Emily Lakdawalla • Mar 12, 2013
Checking in on Jupiter
When I'm looking for current pictures of Jupiter, there are three names that come to mind: Damian Peach, Anthony Wesley, and Christopher Go. These three amateurs specialize in photographing the planets. Together with lots of other amateurs they are building an invaluable record of Jupiter's changing face. The telescopes and equipment that they use for planet imaging are obviously of high quality but they are not outlandishly large -- Peach, Wesley, and Go are all using 14-inch (35-cm) telescopes (give or take a few cm) for their imaging. Their hobbies cost them roughly the same amount of money that other people might spend on a motorcycle or speedboat.

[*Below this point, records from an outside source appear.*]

/-- **Tightness of the crux's constant: the landscape functional is `≥ 1` on EVERY admissible
trial state** (nonnegative or not, near-minimising or not): `1 = ∫ m ≤ ∫ L³ m²/s²` (Tonelli in
`x :: Y`, normalisation, pointwise tightness). Hence no `C < 1` can ever be witnessed.
[folklore] -/
theorem one_le_landscapeRatio (Ψ : TrialState (n + 1) L) :
    1 ≤ ∫⁻ Y : Config n, ENNReal.ofReal (L ^ 3) *
      (∫⁻ x, (‖Ψ.ψ (Matrix.vecCons x Y)‖₊ : ℝ≥0∞) ^ 2) ^ 2 /
        (∫⁻ x, (‖Ψ.ψ (Matrix.vecCons x Y)‖₊ : ℝ≥0∞)) ^ 2 := by
  have hΨm : Measurable Ψ.ψ := Ψ.contDiff.continuous.measurable
  calc (1 : ℝ≥0∞) = ∫⁻ Y : Config n, ∫⁻ x, (‖Ψ.ψ (Matrix.vecCons x Y)‖₊ : ℝ≥0∞) ^ 2 := by
        rw [lintegral_lintegral_sq_nnnorm_vecCons hΨm, Ψ.norm_eq]
    _ ≤ _ := lintegral_mono fun Y => sliceMass_le_landscapeIntegrand Ψ Y

/-- **The constant of `LandscapeBound` is at least `1`**: if the inner clause of the crux holds
at `(v, ρ)` with constant `C` (for eventually all `n` and every `δ > 0` a witness with landscape
functional `≤ C`), then `1 ≤ C` — whatever `v` and `ρ` are. [folklore] -/
theorem one_le_const_of_landscape {v : ℝ → ℝ≥0∞} {ρ C : ℝ}
    (h : ∀ᶠ n : ℕ in atTop, ∀ δ : ℝ≥0∞, 0 < δ →
      ∃ Ψ : TrialState (n + 1) (sideLength ρ (n + 1)),
        energy v Ψ ≤ groundStateEnergy v (n + 1) (sideLength ρ (n + 1)) + δ ∧
        (∀ X, Ψ.ψ X = (‖Ψ.ψ X‖ : ℂ)) ∧
        ∫⁻ Y : Config n, ENNReal.ofReal (sideLength ρ (n + 1) ^ 3) *
            (∫⁻ x, (‖Ψ.ψ (Matrix.vecCons x Y)‖₊ : ℝ≥0∞) ^ 2) ^ 2 /
              (∫⁻ x, (‖Ψ.ψ (Matrix.vecCons x Y)‖₊ : ℝ≥0∞)) ^ 2 ≤ ENNReal.ofReal C) :
    1 ≤ C := by
  obtain ⟨n, hn⟩ := h.exists
  obtain ⟨Ψ, -, -, hΨ⟩ := hn 1 one_pos
  exact ENNReal.one_le_ofReal.1 ((one_le_landscapeRatio Ψ).trans hΨ)

/-! ## A refuted natural strengthening: a universal constant -/

/-- **Strengthening of the crux with a UNIVERSAL constant** (`∀ C > 0` in place of `∃ C > 0`;
what "`E_Q[R] → 1 + o(1)` in the dilute limit, uniformly" would say if read with `C` arbitrary).
[folklore] -/
def LandscapeBoundAnyConst : Prop :=
  ∀ v : ℝ → ℝ≥0∞, IsRepulsiveFiniteRange v → ∃ ρ₀ : ℝ, 0 < ρ₀ ∧ ∀ ρ : ℝ, 0 < ρ → ρ < ρ₀ →
    ∀ C : ℝ, 0 < C → ∀ᶠ n : ℕ in atTop, ∀ δ : ℝ≥0∞, 0 < δ →
      ∃ Ψ : TrialState (n + 1) (sideLength ρ (n + 1)),
        energy v Ψ ≤ groundStateEnergy v (n + 1) (sideLength ρ (n + 1)) + δ ∧
        (∀ X, Ψ.ψ X = (‖Ψ.ψ X‖ : ℂ)) ∧
        ∫⁻ Y : Config n, ENNReal.ofReal (sideLength ρ (n + 1) ^ 3) *
            (∫⁻ x, (‖Ψ.ψ (Matrix.vecCons x Y)‖₊ : ℝ≥0∞) ^ 2) ^ 2 /
              (∫⁻ x, (‖Ψ.ψ (Matrix.vecCons x Y)‖₊ : ℝ≥0∞)) ^ 2 ≤ ENNReal.ofReal C

/-- **`LandscapeBoundAnyConst` is false**: at the free gas `v = 0` (admissible) and `C = 1/2`
no trial state whatsoever has landscape functional `≤ 1/2 < 1`. The crux's `∃ C` cannot be
upgraded to `∀ C`, and any proof must produce a constant `≥ 1` (for `v = 0` in fact
`≥ (π²/8)³`, see `freeGas_const_lt`). [folklore] -/
theorem not_landscapeBoundAnyConst : ¬ LandscapeBoundAnyConst := by
  intro h
  obtain ⟨ρ₀, hρ₀, H⟩ := h 0 ⟨measurable_const, ⟨0, fun _ _ => rfl⟩⟩
  have := one_le_const_of_landscape
    (H (ρ₀ / 2) (by positivity) (by linarith) (1 / 2) (by norm_num))
  norm_num at this

/-- The crux with a PRESCRIBED constant `C` (same for all `v`, `ρ`). [folklore] -/
def LandscapeBoundConst (C : ℝ) : Prop :=
  ∀ v : ℝ → ℝ≥0∞, IsRepulsiveFiniteRange v → ∃ ρ₀ : ℝ, 0 < ρ₀ ∧ ∀ ρ : ℝ, 0 < ρ → ρ < ρ₀ →
    ∀ᶠ n : ℕ in atTop, ∀ δ : ℝ≥0∞, 0 < δ →
      ∃ Ψ : TrialState (n + 1) (sideLength ρ (n + 1)),
        energy v Ψ ≤ groundStateEnergy v (n + 1) (sideLength ρ (n + 1)) + δ ∧
        (∀ X, Ψ.ψ X = (‖Ψ.ψ X‖ : ℂ)) ∧
        ∫⁻ Y : Config n, ENNReal.ofReal (sideLength ρ (n + 1) ^ 3) *
            (∫⁻ x, (‖Ψ.ψ (Matrix.vecCons x Y)‖₊ : ℝ≥0∞) ^ 2) ^ 2 /
              (∫⁻ x, (‖Ψ.ψ (Matrix.vecCons x Y)‖₊ : ℝ≥0∞)) ^ 2 ≤ ENNReal.ofReal C

/-- `LandscapeBoundConst C` implies the crux (it is a strengthening). [folklore] -/
theorem landscapeBound_of_const {C : ℝ} (hC : 0 < C) (h : LandscapeBoundConst C) :
    LandscapeBound := by
  intro v hv
  obtain ⟨ρ₀, hρ₀, H⟩ := h v hv
  exact ⟨ρ₀, hρ₀, fun ρ hρ hlt => ⟨C, hC, H ρ hρ hlt⟩⟩

/-- **No constant `C < 1` works** (for any admissible `v`; witness `v = 0`). [folklore] -/
theorem not_landscapeBoundConst_of_lt_one {C : ℝ} (hC : C < 1) : ¬ LandscapeBoundConst C := by
  intro h
  obtain ⟨ρ₀, hρ₀, H⟩ := h 0 ⟨measurable_const, ⟨0, fun _ _ => rfl⟩⟩
  have := one_le_const_of_landscape (H (ρ₀ / 2) (by positivity) (by linarith))
  linarith

/-! ## Unbounded: the functional is not controlled without the energy constraint

At fixed `(n, L)` the landscape functional is unbounded above on NONNEGATIVE admissible states
(sub-box power states), so the `∀ δ ∀ Ψ` reading of the crux is false (at `δ = ⊤`) and no
`L²`-type closeness can transfer the ratio (landed copy: `Theorems/LandscapeBound/Negative/RatioUnbounded.lean`). -/

/-- **Cauchy–Schwarz on a slice with prescribed support.** If every slice `x ↦ Ψ(x, Y)` vanishes
off a measurable set `S`, then `s(Y)² ≤ |S| · m(Y)`. [folklore] -/
theorem lintegral_slice_sq_le_of_support (Ψ : TrialState (n + 1) L) {S : Set Space}
    (hS : MeasurableSet S) (h0 : ∀ (Y : Config n) (x : Space), x ∉ S → Ψ.ψ (Matrix.vecCons x Y) = 0)
    (Y : Config n) :
    (∫⁻ x, (‖Ψ.ψ (Matrix.vecCons x Y)‖₊ : ℝ≥0∞)) ^ 2 ≤
      volume S * ∫⁻ x, (‖Ψ.ψ (Matrix.vecCons x Y)‖₊ : ℝ≥0∞) ^ 2 := by
  have hΨm : Measurable Ψ.ψ := Ψ.contDiff.continuous.measurable
  have hg : Measurable fun x : Space => (‖Ψ.ψ (Matrix.vecCons x Y)‖₊ : ℝ≥0∞) :=
    (measurable_comp_vecCons_left hΨm Y).nnnorm.coe_nnreal_ennreal
  set f : Space → ℝ≥0∞ := S.indicator 1 with hf
  have hfm : Measurable f := measurable_one.indicator hS
  have hfg : ∀ x, f x * (‖Ψ.ψ (Matrix.vecCons x Y)‖₊ : ℝ≥0∞) =
      (‖Ψ.ψ (Matrix.vecCons x Y)‖₊ : ℝ≥0∞) := by
    intro x
    by_cases hx : x ∈ S
    · simp [f, hx]
    · simp [f, hx, h0 Y x hx]
  have hf2 : ∫⁻ x, f x ^ 2 = volume S := by
    have : (fun x => f x ^ 2) = S.indicator 1 := by
      funext x; by_cases hx : x ∈ S <;> simp [f, hx]
    rw [this, lintegral_indicator_one hS]
  calc (∫⁻ x, (‖Ψ.ψ (Matrix.vecCons x Y)‖₊ : ℝ≥0∞)) ^ 2
      = (∫⁻ x, f x * (‖Ψ.ψ (Matrix.vecCons x Y)‖₊ : ℝ≥0∞)) ^ 2 := by simp_rw [hfg]
    _ ≤ (∫⁻ x, f x ^ 2) * ∫⁻ x, (‖Ψ.ψ (Matrix.vecCons x Y)‖₊ : ℝ≥0∞) ^ 2 :=
        lintegral_mul_sq_le volume hfm.aemeasurable hg.aemeasurable
    _ = _ := by rw [hf2]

Yet they are exploring the planets, and providing ongoing, night-after-night coverage that no professional can match. Here's what Jupiter looked like, a couple of months ago, near its opposition:
I spent a pleasurable day yesterday trawling Damian Peach's Jupiter photo archives. Here's a look at Jupiter from each of its last four oppositions. I picked two photos from each of the 2009, 2010, 2011, and 2012 oppositions, showing approximately opposite faces of Jupiter. Astonishingly, many of these photos were taken from his home in Selsey, West Sussex, in the United Kingdom, a country not known for having regularly cloudless skies (though Peach says that this town, which is on a promontory on the southern coast of England, enjoys clearer skies than typical UK locations). Peach also regularly visits an observing site in Barbados, which must be nice!
The changes from year to year are just fascinating. I've written before about the disappearance and reappearance of Jupiter's South Equatorial Belt, which is probably the most obvious of the time-varying features visible here. But there is so much more to see. Look at the region to the left of the Great Red Spot. Is it turbulent like when Cassini passed by, or smooth like when New Horizons passed by? Look at the color and banding within the Red Spot. Look, too, at the color of the Little Red Spot (also known as Oval BA). In 2009 and 2012 you can see that there's actually another Red Spot in Jupiter's northern hemisphere, a bit smaller than Oval BA. Check a red belt in any location in one year and see how different it appears in other years. The variety in the appearance of the northern hemisphere from year to year is fascinating.
For a bit more historical perspective, compare the views above to these six global views from the Pioneers, Voyagers, Cassini, and New Horizons:
I am glad there are amateur astronomers keeping an eye on Jupiter!